- Born: Rosalys T Torr 1921 Steyning
- Died: 2018 (aged 96–97)
- Occupation: Architectural Historian
- Spouse: Peter Coope

Academic background
- Alma mater: The Courtauld Institute of Art
- Thesis: Salomon de Brosse and the Development of the French Style of architecture 1565-1630
- Doctoral advisor: Anthony Blunt

Academic work
- Discipline: Architectural History

= Rosalys Coope =

Rosalys Coope (1921–2018) was a much respected architectural historian. As well as an academic and researcher she served in the Women's Royal Naval Service during World War II.

== Biography ==

=== Early life and education ===
Rosalys T Torr was born in 1921; the birth registered in Steyning, Sussex. Her mother died when Rosalys was ten months old.

Torr's education in the 1930s took place in Switzerland and Italy. In 1938, as war threatened and with Mussolini in power in Italy, she resided in Florence at a house sheltering Jewish people trying to flee the country. At the height of the Munich Crisis in that same year Torr was in Paris eventually making her way home to comparative safety. Torr joined the Women's Royal Naval Service. She served in Ceylon (now Sri Lanka) in 1944 and attained the rank of Acting 3rd Officer.

After the war ended Torr became an undergraduate of the Courtauld Institute of Art, London, under the tutelage of Margaret Whinney. It was in London that she met and married Peter Coope (1919–2005) in 1951 in Chelsea. The couple moved to Epperstone in Nottinghamshire in the same year. They had two daughters, Clare and Helena.

== Working life ==

=== London ===
After the war and before her marriage Torr worked as assistant to Sir Kenneth Clark for two years. Sir Kenneth had been appointed Slade Professor of Fine Art at the University of Oxford in 1946 for a term of three years. He was also a member of various important committees during this period.

=== Nottingham ===
Her marriage to Peter Coope, a Chartered Accountant, was followed by the move to Epperstone, where her husband joined his father's accountancy practice. Following the birth of their two children, Coope took up her research interests joining the Bromley House Library and becoming a member of the Council of the Thoroton Society in 1955 and its president from 2008 to 2014.

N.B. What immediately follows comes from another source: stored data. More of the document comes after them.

import Mathlib
import Summits.NavierStokesRegularity.NavierStokesRegularity.Theorems.FilamentSkeletonRssStadiumPairPositivity
import Summits.NavierStokesRegularity.NavierStokesRegularity.Theorems.FilamentSkeletonRssStadiumChordVariance
import Summits.NavierStokesRegularity.NavierStokesRegularity.Theorems.FilamentSkeletonRssStadiumPairAveragingIntegrable
import Summits.NavierStokesRegularity.NavierStokesRegularity.Theorems.FilamentSkeletonRssStadiumSplitProfile

/-!
# Route `FilamentSkeletonRss` · child crux `TangentSkeletonNearStraightL` (stmt-NavierStokesRegularity-23320) · registered line
# `child_tangent_analytic_strip_L` (b0b56c52900dd90a), stub `stub_stripPropagation` — assembly piece: THE HYBRID (position-split) CHORD BOUND

Fifth assembly piece of the quarter-width blueprint (evidence `CORNER-QUARTER-BLUEPRINT-leafhand-15-g0.md` v3 on 23320): the positivity tool
for descent sources at intermediate distance from the target (`0.2·hs ≲ |Re(z−ζ)| ≲ 0.5·hs`), where neither the short-chord second-order bound
(`Theorems.StadiumDescentShortChord`) nor the foot estimate (`Theorems.StadiumFootClosedForm`) alone has margin.  Along the chord
`r ↦ z + r·s` (`r = 0` at the target's partner end, any orientation) the caller supplies: a real unit tangent field `T` with oscillation `≤ ρ`,
sup bounds `E`, `Q⁰` of the real-part / imaginary deviations on the whole chord (`Theorems.StadiumLegProfiles.chord_profiles`), and on the
near part `(θ,1]` a continuous modulus `G` with `‖F′(z+rs) − F′(z+r′s)‖ ≤ |G r − G r′|` (an antiderivative of `‖s‖·M/d` along the chord,
`Theorems.StadiumCauchyNumerator`).  Pairs in `(θ,1]²` are bounded at second order (`Theorems.StadiumChordVariance.norm_sum_mul_sub_one_le`),
the others at first order (`Theorems.StadiumPairPositivity`); the double means are the separable closed forms of
`Theorems.StadiumSplitProfile.split_double_mean_eq`, and `Theorems.StadiumPairAveragingIntegrable.chord_sq_re_ge_of_pairwise_integrable` gives
  `Re(s²)·(1 − Φ) − |Im(s²)|·Ψ ≤ Re Σᵢ (Fᵢ(z+s) − Fᵢ(z))²`,
  `Φ = θ(2−θ)(ρ+2E)²/2 + 3((1−θ)∫_θ¹G² − (∫_θ¹G)²)`, `Ψ = θ(2−θ)·2Q⁰(ρ+2E) + 3((1−θ)∫_θ¹G² − (∫_θ¹G)²)`   (`hybrid_chord_re_ge`).
Certified-form corner number: with this tool on the descent, `+0.086` (`Rb = 1/2`, `diag/split_pos.out`).
HONEST FRAMING: bookkeeping for a HYPOTHETICAL filament skeleton on the NEGATIVE side of a MODEL route; the stub `stub_stripPropagation` is NOT
closed by this file; nothing here bears on Navier–Stokes regularity or blow-up.  `--supports stmt-NavierStokesRegularity-23320`.
-/

set_option linter.dupNamespace false

noncomputable section

namespace Summit.NavierStokesRegularity.NavierStokesRegularity.Theorems.StadiumHybridChord

open Set MeasureTheory
open scoped BigOperators
open Summit.NavierStokesRegularity.NavierStokesRegularity.Theorems.StadiumPairPositivity
open Summit.NavierStokesRegularity.NavierStokesRegularity.Theorems.StadiumChordVariance
open Summit.NavierStokesRegularity.NavierStokesRegularity.Theorems.StadiumPairAveragingIntegrable
open Summit.NavierStokesRegularity.NavierStokesRegularity.Theorems.StadiumSplitProfile

/-- **Hybrid (position-split) chord bound.**  `U` open, `F : ℂ → ℂ³` differentiable on `U` with `Σ (F′)ᵢ² = 1`, the segment `z + [0,1]·s ⊆ U`;
a real unit tangent field `T` along it with oscillation `≤ ρ`; sup deviations `E` (real part from `T`) and `Q⁰` (imaginary part) on the whole
chord; a split parameter `0 ≤ θ ≤ 1` and a continuous `G` with `‖F′(z+rs) − F′(z+r′s)‖ ≤ |G r − G r′|` for `r, r′ ∈ (θ,1]`; and
`0 ≤ Re(s²)`.  Then with `V = 3((1−θ)∫_θ¹G² − (∫_θ¹G)²)`:
`Re(s²)(1 − (θ(2−θ)(ρ+2E)²/2 + V)) − |Im(s²)|(θ(2−θ)(2Q⁰(ρ+2E)) + V) ≤ Re Σᵢ (Fᵢ(z+s) − Fᵢ(z))²`. [folklore] -/
theorem hybrid_chord_re_ge {U : Set ℂ} (hU : IsOpen U) {F : ℂ → (Fin 3 → ℂ)} (hF : DifferentiableOn ℂ F U)
    (hunit : ∀ w ∈ U, ∑ i, (deriv F w i) ^ 2 = 1) {z s : ℂ} (hseg : ∀ r ∈ Icc (0:ℝ) 1, z + (r : ℂ) * s ∈ U)
    (T : ℝ → Fin 3 → ℝ) (hT : ∀ r ∈ Icc (0:ℝ) 1, ∑ i, T r i ^ 2 = 1) {ρ E Q₀ : ℝ}
    (hρ : ∀ r ∈ Icc (0:ℝ) 1, ∀ r' ∈ Icc (0:ℝ) 1, √(∑ i, (T r i - T r' i) ^ 2) ≤ ρ)
    (he : ∀ r ∈ Icc (0:ℝ) 1, √(∑ i, ((deriv F (z + (r : ℂ) * s) i).re - T r i) ^ 2) ≤ E)
    (hq : ∀ r ∈ Icc (0:ℝ) 1, √(∑ i, (deriv F (z + (r : ℂ) * s) i).im ^ 2) ≤ Q₀)
    {θ : ℝ} (hθ0 : 0 ≤ θ) (hθ1 : θ ≤ 1) {G : ℝ → ℝ} (hG : Continuous G)
    (hLip : ∀ r ∈ Icc (0:ℝ) 1, ∀ r' ∈ Icc (0:ℝ) 1, θ < r → θ < r' →
      ‖deriv F (z + (r : ℂ) * s) - deriv F (z + (r' : ℂ) * s)‖ ≤ |G r - G r'|)
    (hs : 0 ≤ (s ^ 2).re) :
    (s ^ 2).re * (1 - (θ * (2 - θ) * ((ρ + 2 * E) ^ 2 / 2) +
        3 * ((1 - θ) * (∫ r in θ..1, G r ^ 2) - (∫ r in θ..1, G r) ^ 2))) -
      |(s ^ 2).im| * (θ * (2 - θ) * (2 * Q₀ * (ρ + 2 * E)) +
        3 * ((1 - θ) * (∫ r in θ..1, G r ^ 2) - (∫ r in θ..1, G r) ^ 2)) ≤
      (∑ i, (F (z + s) i - F z i) ^ 2).re := by
  set a : ℝ → (Fin 3 → ℂ) := fun r => deriv F (z + (r : ℂ) * s) with ha
  -- the two pair profiles
  set φ : ℝ → ℝ → ℝ := fun r r' => if θ < r ∧ θ < r' then (3 / 2 : ℝ) * (G r - G r') ^ 2 else (ρ + 2 * E) ^ 2 / 2 with hφ
  set ψ : ℝ → ℝ → ℝ := fun r r' => if θ < r ∧ θ < r' then (3 / 2 : ℝ) * (G r - G r') ^ 2 else 2 * Q₀ * (ρ + 2 * E) with hψ
  -- second order on the near square
  have hnear : ∀ r ∈ Icc (0:ℝ) 1, ∀ r' ∈ Icc (0:ℝ) 1, θ < r → θ < r' →
      ‖∑ i, a r i * a r' i - 1‖ ≤ (3 / 2 : ℝ) * (G r - G r') ^ 2 := by
    intro r hr r' hr' h1 h2
    have hb := norm_sum_mul_sub_one_le (a r) (a r') (hunit _ (hseg r hr)) (hunit _ (hseg r' hr'))
    have hL := hLip r hr r' hr' h1 h2
    have hsq : ‖a r - a r'‖ ^ 2 ≤ (G r - G r') ^ 2 := by
      have h := pow_le_pow_left₀ (norm_nonneg _) hL 2
      rwa [sq_abs] at h
    calc ‖∑ i, a r i * a r' i - 1‖ ≤ (3 / 2 : ℝ) * ‖a r - a r'‖ ^ 2 := hb
      _ ≤ (3 / 2 : ℝ) * (G r - G r') ^ 2 := mul_le_mul_of_nonneg_left hsq (by norm_num)
  -- first order everywhere
  have hfirst_re : ∀ r ∈ Icc (0:ℝ) 1, ∀ r' ∈ Icc (0:ℝ) 1, 1 - (ρ + 2 * E) ^ 2 / 2 ≤ (∑ i, a r i * a r' i).re := by
    intro r hr r' hr'
    have h := re_dot_ge_of_le (a r) (a r') (T r) (T r') (hunit _ (hseg r hr)) (hunit _ (hseg r' hr')) (hT r hr) (hT r' hr')
      (hρ r hr r' hr') (he r hr) (he r' hr')
    have e : ρ + E + E = ρ + 2 * E := by ring
    rw [e] at h; exact h
  have hfirst_im : ∀ r ∈ Icc (0:ℝ) 1, ∀ r' ∈ Icc (0:ℝ) 1, |(∑ i, a r i * a r' i).im| ≤ 2 * Q₀ * (ρ + 2 * E) := by
    intro r hr r' hr'
    have h := abs_im_dot_le_of_le (a r) (a r') (T r) (T r') (hunit _ (hseg r hr)) (hunit _ (hseg r' hr'))
      (hρ r hr r' hr') (he r hr) (he r' hr') (hq r hr) (hq r' hr')
    have e : (Q₀ + Q₀) * (ρ + E + E) = 2 * Q₀ * (ρ + 2 * E) := by ring
    rw [e] at h; exact h
  -- the profiles bound the pair products
  have hpairφ : ∀ r ∈ Icc (0:ℝ) 1, ∀ r' ∈ Icc (0:ℝ) 1, 1 - φ r r' ≤ (∑ i, a r i * a r' i).re := by
    intro r hr r' hr'
    by_cases h : θ < r ∧ θ < r'
    · simp only [hφ, if_pos h]
      have hn := hnear r hr r' hr' h.1 h.2
      have h1 := Complex.abs_re_le_norm (∑ i, a r i * a r' i - 1)
      have h2 := neg_abs_le (∑ i, a r i * a r' i - 1).re
      rw [Complex.sub_re, Complex.one_re] at h1 h2
      linarith
    · simp only [hφ, if_neg h]
      exact hfirst_re r hr r' hr'
  have hpairψ : ∀ r ∈ Icc (0:ℝ) 1, ∀ r' ∈ Icc (0:ℝ) 1, |(∑ i, a r i * a r' i).im| ≤ ψ r r' := by
    intro r hr r' hr'
    by_cases h : θ < r ∧ θ < r'
    · simp only [hψ, if_pos h]
      have hn := hnear r hr r' hr' h.1 h.2
      have h1 := Complex.abs_im_le_norm (∑ i, a r i * a r' i - 1)
      rw [Complex.sub_im, Complex.one_im, sub_zero] at h1
      exact h1.trans hn
    · simp only [hψ, if_neg h]
      exact hfirst_im r hr r' hr'
  -- integrability and closed forms of the double means
  obtain ⟨hφi, hΦi, hΦv⟩ := split_double_mean_eq (C := (ρ + 2 * E) ^ 2 / 2) hθ0 hθ1 hG
  obtain ⟨hψi, hΨi, hΨv⟩ := split_double_mean_eq (C := 2 * Q₀ * (ρ + 2 * E)) hθ0 hθ1 hG
  have h := chord_sq_re_ge_of_pairwise_integrable hU hF hseg hφi hΦi hψi hΨi hpairφ hpairψ hs
  rw [hΦv, hΨv] at h
  linarith [h]

end Summit.NavierStokesRegularity.NavierStokesRegularity.Theorems.StadiumHybridChord

end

Over the ensuing years Coope remained an active researcher and author in her field with a number of publications to her name. Her works included articles for the journal 'Architectural History'.

Her interest in and enthusiasm for research culminated in her registering for a PhD, at the Courtauld Institute of Art, which was subsequently awarded in 1972. Her tutor was Anthony Blunt and their interests coincided not least with Coope's fluency in French. The subject of her dissertation was the French architect Salomon de Brosse (1565–1630).

== Legacy ==
As well as her published works, Coope became part of the fabric of intellectual life in Nottingham as her various obituaries attest.

Photographs attributed to Coope are held in the Conway Library collection of images at the Courtauld Institute of Art. This physical collection of glass and film negatives as well as photographic prints is in the process of being digitised as part of a wider project 'Courtauld Connects'.

== Recognition ==
In 1961 Coope was elected as Fellow of the Society of Antiquaries (FSA). An obituary notes that Coope was part of a group of young women scholars elected to the Society and that her life exemplified scholarly achievement in art and architectural history.

== Publications ==

- Salomon de Brasse and the Development of the Classical Style in French Architecture 1565–1630, (1972) Zwemmer, London.
- Newstead Abbey;: A Nottinghamshire Country Manor, Its Owners and Architectural History 1540–1931, (2014) The Thoroton Society of Nottinghamshire.
- Bromley House 1752-1991: Four Essays Celebrating the 175th Anniversary of the Foundation of the Nottingham Subscription Library (1991) Nottingham Subscription Library, Nottingham.
- Catalogue of the Drawings of the Royal Institutes of British Architects: Jacques Gentilhatre (1972) Farnborough Gregg, Farnborough.
- The Chateau of Montceau-en-Brie (1959) The Warburg and Courtauld Institutes, London.
- Lord Byron's Newstead: The Abbey and its Furnishings during the Poet's Ownership 1798–1817, (publishing date not known).
- The Long Gallery: Its Origins, Development, Use and Decoration (1986) Architectural History, Vol 29 (1986), pp43–72&74-84.